First, i’ll maket two new data frames, one for men and one for women.
cdcm <- subset(cdc, gender == "m")
cdcf <- subset(cdc, gender == "f")
next, i’ll print the summary statistics for these
summary(cdcm$wdiff)
## Min. 1st Qu. Median Mean 3rd Qu. Max.
## -500.00 0.00 5.00 10.71 20.00 300.00
summary(cdcf$wdiff)
## Min. 1st Qu. Median Mean 3rd Qu. Max.
## -83.00 0.00 10.00 18.15 27.00 300.00
Then I will print out the boxplot
ggplot(cdc, aes(y = wdiff, x = gender)) + geom_boxplot()

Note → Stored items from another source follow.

/-- **The stable-lattice SANDWICH of a coordinate polydisc** (abc-iut-w4-d107's steps (1)–(3), exported): for an inner
radius `r` and an outer radius `R` of the log-shell lattice `latticeF 1` of the packet `(j, p)` and any `ρ > 0`, there
are a scalar `c ≠ 0` and an exponent `N` with `p^N ≤ p²·R·ρ/r` such that the coordinate polydisc of radius `ρ` lies in
the (Ind1)/(Ind2)-STABLE scaled log-shell lattice `e⁻¹(Π_{v⃗} c·I_{v⃗})` (abc-iut-c312-5 `latticePk`,
`family_image_latticePk`), which lies in the hull-set `e⁻¹(p^{−N}·𝒪_L)` (coordinates of norm `≤ p^N`).
[cite: DupuyHilado2025, §4.9, §4.10] -/
theorem exists_latticePk_sandwich (pp : Nat.Primes) (j : (thetaIndex X).Label) {r R ρ : ℝ} (hr : 0 < r)
    (hR : 0 < R) (hρ : 0 < ρ)
    (hball : haveI : Fact (pp : ℕ).Prime := ⟨pp.2⟩
      ∀ z : (∀ s : (presAt X hlog pp).factorIdx j, (presAt X hlog pp).factorField j s),
        (∀ s, ‖z s‖ < r) → z ∈ (presAt X hlog pp).latticeF j 1)
    (hbdd : haveI : Fact (pp : ℕ).Prime := ⟨pp.2⟩
      ∀ z ∈ (presAt X hlog pp).latticeF j 1, ∀ s, ‖z s‖ ≤ R) :
    haveI : Fact (pp : ℕ).Prime := ⟨pp.2⟩
    ∃ (c : ℚ_[pp]) (N : ℤ), c ≠ 0 ∧ ((pp : ℕ) : ℝ) ^ N ≤ ((pp : ℕ) : ℝ) ^ 2 * R * ρ / r ∧
      (∀ Φ ∈ (logShellsDH X logv).Ind1Family ∪ (logShellsDH X logv).Ind2Family,
        Φ j (.inr pp) '' (presAt X hlog pp).latticePk j c = (presAt X hlog pp).latticePk j c) ∧
      {x : (logShellsDH X logv).Packet j (.inr pp) | ∀ s, ‖(presAt X hlog pp).factorMap j x s‖ ≤ ρ} ⊆
        (presAt X hlog pp).latticePk j c ∧
      (presAt X hlog pp).latticePk j c ⊆
        (fun x => (presAt X hlog pp).factorMap j x) ⁻¹' hullSet ((presAt X hlog pp).factorField j)
          (fun s => algebraMap ℚ_[pp] ((presAt X hlog pp).factorField j s) (((pp : ℕ) : ℚ_[pp]) ^ (-N))) := by
  haveI : Fact (pp : ℕ).Prime := ⟨pp.2⟩
  classical
  set Pp := presAt X hlog pp with hPp
  have hp1 : (1 : ℝ) < (pp : ℕ) := by exact_mod_cast (Fact.out : (pp : ℕ).Prime).one_lt
  have hp0 : (0 : ℝ) < (pp : ℕ) := zero_lt_one.trans hp1
  have hpne : ((pp : ℕ) : ℚ_[pp]) ≠ 0 := by exact_mod_cast (Fact.out : (pp : ℕ).Prime).ne_zero
  -- (1) the scale `c = p^{-(k+1)}` with `ρ/r < ‖c‖ ≤ p·ρ/r`
  obtain ⟨k, hk⟩ := exists_mem_Ico_zpow (div_pos hρ hr) hp1
  set c : ℚ_[pp] := ((pp : ℕ) : ℚ_[pp]) ^ (-(k + 1)) with hc
  have hcnorm : ‖c‖ = ((pp : ℕ) : ℝ) ^ (k + 1) := by rw [hc, Padic.norm_p_zpow, neg_neg]
  have hcne : c ≠ 0 := zpow_ne_zero _ hpne
  have hclo : ρ < ‖c‖ * r := by rw [hcnorm]; exact (div_lt_iff₀ hr).mp hk.2
  have hchi : ‖c‖ ≤ (pp : ℕ) * (ρ / r) := by
    rw [hcnorm, zpow_add_one₀ hp0.ne', mul_comm]; exact mul_le_mul_of_nonneg_left hk.1 hp0.le
  -- (2) the enclosing exponent `N = k₂+1` with `‖c‖·R < p^N ≤ p·‖c‖·R ≤ p²·R·ρ/r`
  obtain ⟨k₂, hk₂⟩ := exists_mem_Ico_zpow (mul_pos (norm_pos_iff.mpr hcne) hR) hp1
  have hB : ((pp : ℕ) : ℝ) ^ (k₂ + 1) ≤ ((pp : ℕ) : ℝ) ^ 2 * R * ρ / r := by
    calc ((pp : ℕ) : ℝ) ^ (k₂ + 1) ≤ (pp : ℕ) * (‖c‖ * R) := by
          rw [zpow_add_one₀ hp0.ne', mul_comm]; exact mul_le_mul_of_nonneg_left hk₂.1 hp0.le
      _ ≤ (pp : ℕ) * ((pp : ℕ) * (ρ / r) * R) :=
          mul_le_mul_of_nonneg_left (mul_le_mul_of_nonneg_right hchi hR.le) hp0.le
      _ = ((pp : ℕ) : ℝ) ^ 2 * R * ρ / r := by ring
  have hlam_norm : ∀ s : Pp.factorIdx j,
      ‖algebraMap ℚ_[pp] (Pp.factorField j s) (((pp : ℕ) : ℚ_[pp]) ^ (-(k₂ + 1)))‖ = ((pp : ℕ) : ℝ) ^ (k₂ + 1) :=
    fun s => by rw [norm_algebraMap', Padic.norm_p_zpow, neg_neg]
  refine ⟨c, k₂ + 1, hcne, hB, fun Φ hΦ => Pp.family_image_latticePk hΦ j c, fun x hx => ?_, fun x hx => ?_⟩
  · -- the polydisc of radius `ρ < ‖c‖·r` lies in `latticePk c`
    exact (Pp.mem_latticePk_iff_factorMap c x).2 (Pp.subset_latticeF_of_norm_le hball hcne hclo hx)
  · -- `latticePk c` lies in the polydisc of radius `‖c‖·R < p^N`
    have hx' : (fun s => Pp.factorMap j x s) ∈ Pp.latticeF j c := (Pp.mem_latticePk_iff_factorMap c x).1 hx
    show (fun s => Pp.factorMap j x s) ∈ hullSet (Pp.factorField j) _
    rw [hullSet, mem_polydisc]
    intro s
    rw [hlam_norm s]
    exact (Pp.norm_le_of_mem_latticeF hbdd hcne hx' s).trans hk₂.2.le

/-! ## 2. At `Real.settingDHVol` (generic Θ-boxes): containers for `^{n,∘}𝒰` and for `^{n,∘}𝒰♮`, and their volumes -/

section Generic

variable
  (thetaBox : ℤ → Ob sig.Clgp → ∀ (j : (thetaIndex X).Label) (vQ : (thetaIndex X).VQ),
    Set (∀ s : factorIdxDH X hlog j vQ, factorFieldDH X hlog j vQ s))
  (qCentre : ObΔ → ∀ (j : (thetaIndex X).Label) (vQ : (thetaIndex X).VQ),
    ∀ s : factorIdxDH X hlog j vQ, factorFieldDH X hlog j vQ s)
  (hq : ∀ j vQ s, qCentre (qPilotObject qData) j vQ s ≠ 0)
  (hfin : ∀ j : (thetaIndex X).Label, (Function.support fun vQ =>
    ((situationDHVol X hlog M archPk archSub Ψ act Mmod region).D n).logvol j vQ
      (factorMapDH X hlog j vQ ⁻¹' hullSet (factorFieldDH X hlog j vQ) (qCentre (qPilotObject qData) j vQ))).Finite)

It’s hard to tell anything from the boxplots themselves due to the large difference for some samples; however, the summary statistics show that women tend to have a higher median wdiff which means that men tend to view their weight as closer to their desireable weight than women. Additionally, the IQR for men is smaller so that inidcates there is less variability in their responses.
Mean of weight
mean(cdc$weight)
## [1] 169.683
Standard deviation of weight
sd(cdc$weight)
## [1] 40.08097
Proportion of weigths with one standard deviation of the mean
sum(mean(cdc$weight) + sd(cdc$weight) > cdc$weight & mean(cdc$weight) -
sd(cdc$weight) < cdc$weight)/nrow(cdc)
## [1] 0.7076
70.76% of the weights in the data set are within one standard deviation of the mean.